Skift Take

AI is only as good as the data that feeds it and the human ingenuity that drives it. This is not the time to retreat or watch from the sidelines. Travel has a narrow window of opportunity to engage, learn, and invest in data and AI. Teams playing the long game will benefit from the head start and drive innovation for the industry.

Like any emerging technology, AI is not a foregone conclusion. Realizing its full potential in travel will require bold action within companies and collaboration between them.

Following the inaugural Skift Data and AI Summit in New York City earlier this month, I am hopeful about how the whole travel industry can embrace AI. It was great to see common themes emerge throughout the day, both on stage but also in the conversations among the attendees.

“AI is only as good as the data that feeds it” was a common theme at the summit. It is clear to me that this statement needs one important append: AI is only as good as the data that feeds it and the human ingenuity that drives it.
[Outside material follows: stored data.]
/-- [folklore] **Cantor step.**  If `C` is compact, `N ⪰ 0`, and each set `C ∩ {xᵀ(M + kN)x ≤ 0}`
(`k ∈ ℕ`) is nonempty — they are nested because `N ⪰ 0` — then some `x ∈ C` has `xᵀNx = 0` and
`xᵀMx ≤ 0`. -/
private theorem exists_of_nested {C : Set (n → ℝ)} (hC : IsCompact C) {M N : Matrix n n ℝ}
    (hN : N.PosSemidef)
    (hne : ∀ k : ℕ, (C ∩ {x : n → ℝ | x ⬝ᵥ (M + (k : ℝ) • N) *ᵥ x ≤ 0}).Nonempty) :
    ∃ x ∈ C, x ⬝ᵥ N *ᵥ x = 0 ∧ x ⬝ᵥ M *ᵥ x ≤ 0 := by
  have hmono : ∀ k : ℕ, C ∩ {x : n → ℝ | x ⬝ᵥ (M + ((k + 1 : ℕ) : ℝ) • N) *ᵥ x ≤ 0} ⊆
      C ∩ {x : n → ℝ | x ⬝ᵥ (M + (k : ℝ) • N) *ᵥ x ≤ 0} := by
    intro k y hy
    refine ⟨hy.1, ?_⟩
    have h2 : y ⬝ᵥ (M + ((k + 1 : ℕ) : ℝ) • N) *ᵥ y ≤ 0 := hy.2
    show y ⬝ᵥ (M + (k : ℝ) • N) *ᵥ y ≤ 0
    rw [quad_add_smul] at h2 ⊢
    push_cast at h2
    nlinarith [quad_nonneg hN y]
  have hclosed : ∀ k : ℕ, IsClosed (C ∩ {x : n → ℝ | x ⬝ᵥ (M + (k : ℝ) • N) *ᵥ x ≤ 0}) :=
    fun k => hC.isClosed.inter (isClosed_le (continuous_quad _) continuous_const)
  have hcpt : IsCompact (C ∩ {x : n → ℝ | x ⬝ᵥ (M + ((0 : ℕ) : ℝ) • N) *ᵥ x ≤ 0}) :=
    hC.inter_right (isClosed_le (continuous_quad _) continuous_const)
  obtain ⟨x, hx⟩ := IsCompact.nonempty_iInter_of_sequence_nonempty_isCompact_isClosed
    (fun k : ℕ => C ∩ {x : n → ℝ | x ⬝ᵥ (M + (k : ℝ) • N) *ᵥ x ≤ 0}) hmono hne hcpt hclosed
  rw [Set.mem_iInter] at hx
  have hle : ∀ k : ℕ, x ⬝ᵥ M *ᵥ x + (k : ℝ) * (x ⬝ᵥ N *ᵥ x) ≤ 0 := fun k => by
    have h2 : x ⬝ᵥ (M + (k : ℝ) • N) *ᵥ x ≤ 0 := (hx k).2
    rwa [quad_add_smul] at h2
  refine ⟨x, (hx 0).1, ?_, by simpa using hle 0⟩
  rcases (quad_nonneg hN x).lt_or_eq with hlt | heq
  · exfalso
    obtain ⟨k, hk⟩ := exists_nat_gt (-(x ⬝ᵥ M *ᵥ x) / (x ⬝ᵥ N *ᵥ x))
    rw [div_lt_iff₀ hlt] at hk
    linarith [hle k]
  · exact heq.symm

/-! ## 4. Finsler's lemma (strict form) -/

/-- [folklore] Strict Finsler, indefinite `N`: from the non-strict indefinite lemma applied to
`M − ε·1`. -/
private theorem finsler_indefinite {M N : Matrix n n ℝ} (hM : M.IsHermitian) (hN : N.IsHermitian)
    (hpos : ∃ x, 0 < x ⬝ᵥ N *ᵥ x) (hneg : ∃ x, x ⬝ᵥ N *ᵥ x < 0)
    (h : ∀ x, x ≠ 0 → x ⬝ᵥ N *ᵥ x = 0 → 0 < x ⬝ᵥ M *ᵥ x) :
    ∃ α : ℝ, (M + α • N).PosDef := by
  classical
  obtain ⟨ε, hε, hεM⟩ := exists_uniform_of_pos M N h
  have h1 : (M + (-ε) • (1 : Matrix n n ℝ)).IsHermitian := isHermitian_add_smul hM isHermitian_one _
  have h' : ∀ x, x ⬝ᵥ N *ᵥ x = 0 → 0 ≤ x ⬝ᵥ (M + (-ε) • (1 : Matrix n n ℝ)) *ᵥ x := fun x hx => by
    rw [quad_add_smul, one_mulVec]
    linarith [hεM x hx]
  obtain ⟨α, hα⟩ := exists_posSemidef_add_smul_of_indefinite h1 hN hpos hneg h'
  refine ⟨α, posDef_of_forall (isHermitian_add_smul hM hN α) fun x hx => ?_⟩
  have h2 := quad_nonneg hα x
  rw [quad_add_smul, quad_add_smul, one_mulVec] at h2
  rw [quad_add_smul]
  nlinarith [dot_self_pos hx]

/-- **Finsler's lemma for `N ⪰ 0`, with a natural-number multiplier**: if `xᵀMx > 0` for every
`x ≠ 0` with `xᵀNx = 0`, then `M + k·N ≻ 0` for some `k ∈ ℕ` (nested compact sets on the sphere).
[cite: Bernstein2009, Fact 8.15.24 (with A ↦ −A)] [cite: MeijerEtAl2024, Lemma 1] -/
theorem exists_nat_posDef_add_smul_of_posSemidef {M N : Matrix n n ℝ} (hM : M.IsHermitian)
    (hN : N.PosSemidef) (h : ∀ x, x ≠ 0 → x ⬝ᵥ N *ᵥ x = 0 → 0 < x ⬝ᵥ M *ᵥ x) :
    ∃ k : ℕ, (M + (k : ℝ) • N).PosDef := by
  by_contra hcon
  push Not at hcon
  have hne : ∀ k : ℕ, (sph ∩ {x : n → ℝ | x ⬝ᵥ (M + (k : ℝ) • N) *ᵥ x ≤ 0}).Nonempty := fun k =>
    exists_mem_sph_nonpos (isHermitian_add_smul hM hN.1 _) (hcon k) fun x hx => hx
  obtain ⟨x, hxC, hNx, hMx⟩ := exists_of_nested isCompact_sph hN hne
  have hxne : x ≠ 0 := by
    rintro rfl
    have : (0 : n → ℝ) ⬝ᵥ 0 = 1 := hxC
    simp at this
  exact absurd (h x hxne hNx) (not_lt.mpr hMx)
We have to make the effort to engage, learn and unlearn with AI. It is our individual and collective conviction that will shape how travel embraces and unlocks value from AI.

I outline below five questions to consider as we pursue Data and AI initiatives in travel. The goal of these questions and their underlying recommendations is not to predict the future of AI. Instead, it is to frame the Data and AI opportunities in travel realistically.

1. What Is the Right Approach to Get Started?

Commit to learning along the way

Despite all of the AI developments announced almost daily, in reality, we are at the very beginning of the AI era.

We don’t know what we don’t know. We have to learn, experiment, and accept that there will be setbacks, missteps, and failures. Our practices and assumptions will evolve. This is especially true in how we evaluate and allocate resources to AI initiatives.

Plan ahead and be flexible for multimodal and multi-model AI

It is already clear that AI models are proficient in changing between text, speech, and vision as needed to be effective and relevant — hence, they are multimodal. It is also possible that different AI models will excel at certain tasks better than others.

The projects we develop need to recognize this multimodal and multi-model approach. We have to be flexible in how users might want to interact because their behaviors might change over time. As AI initiatives evolve, we may have to switch the underlying AI models and technology to improve results and relevance.

Source: Skift/Vivek Bhogaraju

Evaluate competing priorities and investments

Competing initiatives are often evaluated based on the value they create for the business. With an emerging technology like AI, two additional factors play a critical role: the ease of execution, and the acceptance by the end user.

Depending on the AI use cases, we will need to expand the evaluation criteria.

Here are some examples: What are the ethical considerations around the use of this technology? If we build it, how do we ensure that the current biases, prejudices, and challenges do not color the new tech? Once we have built it, how do we monitor to ensure it’s serving its designed purpose?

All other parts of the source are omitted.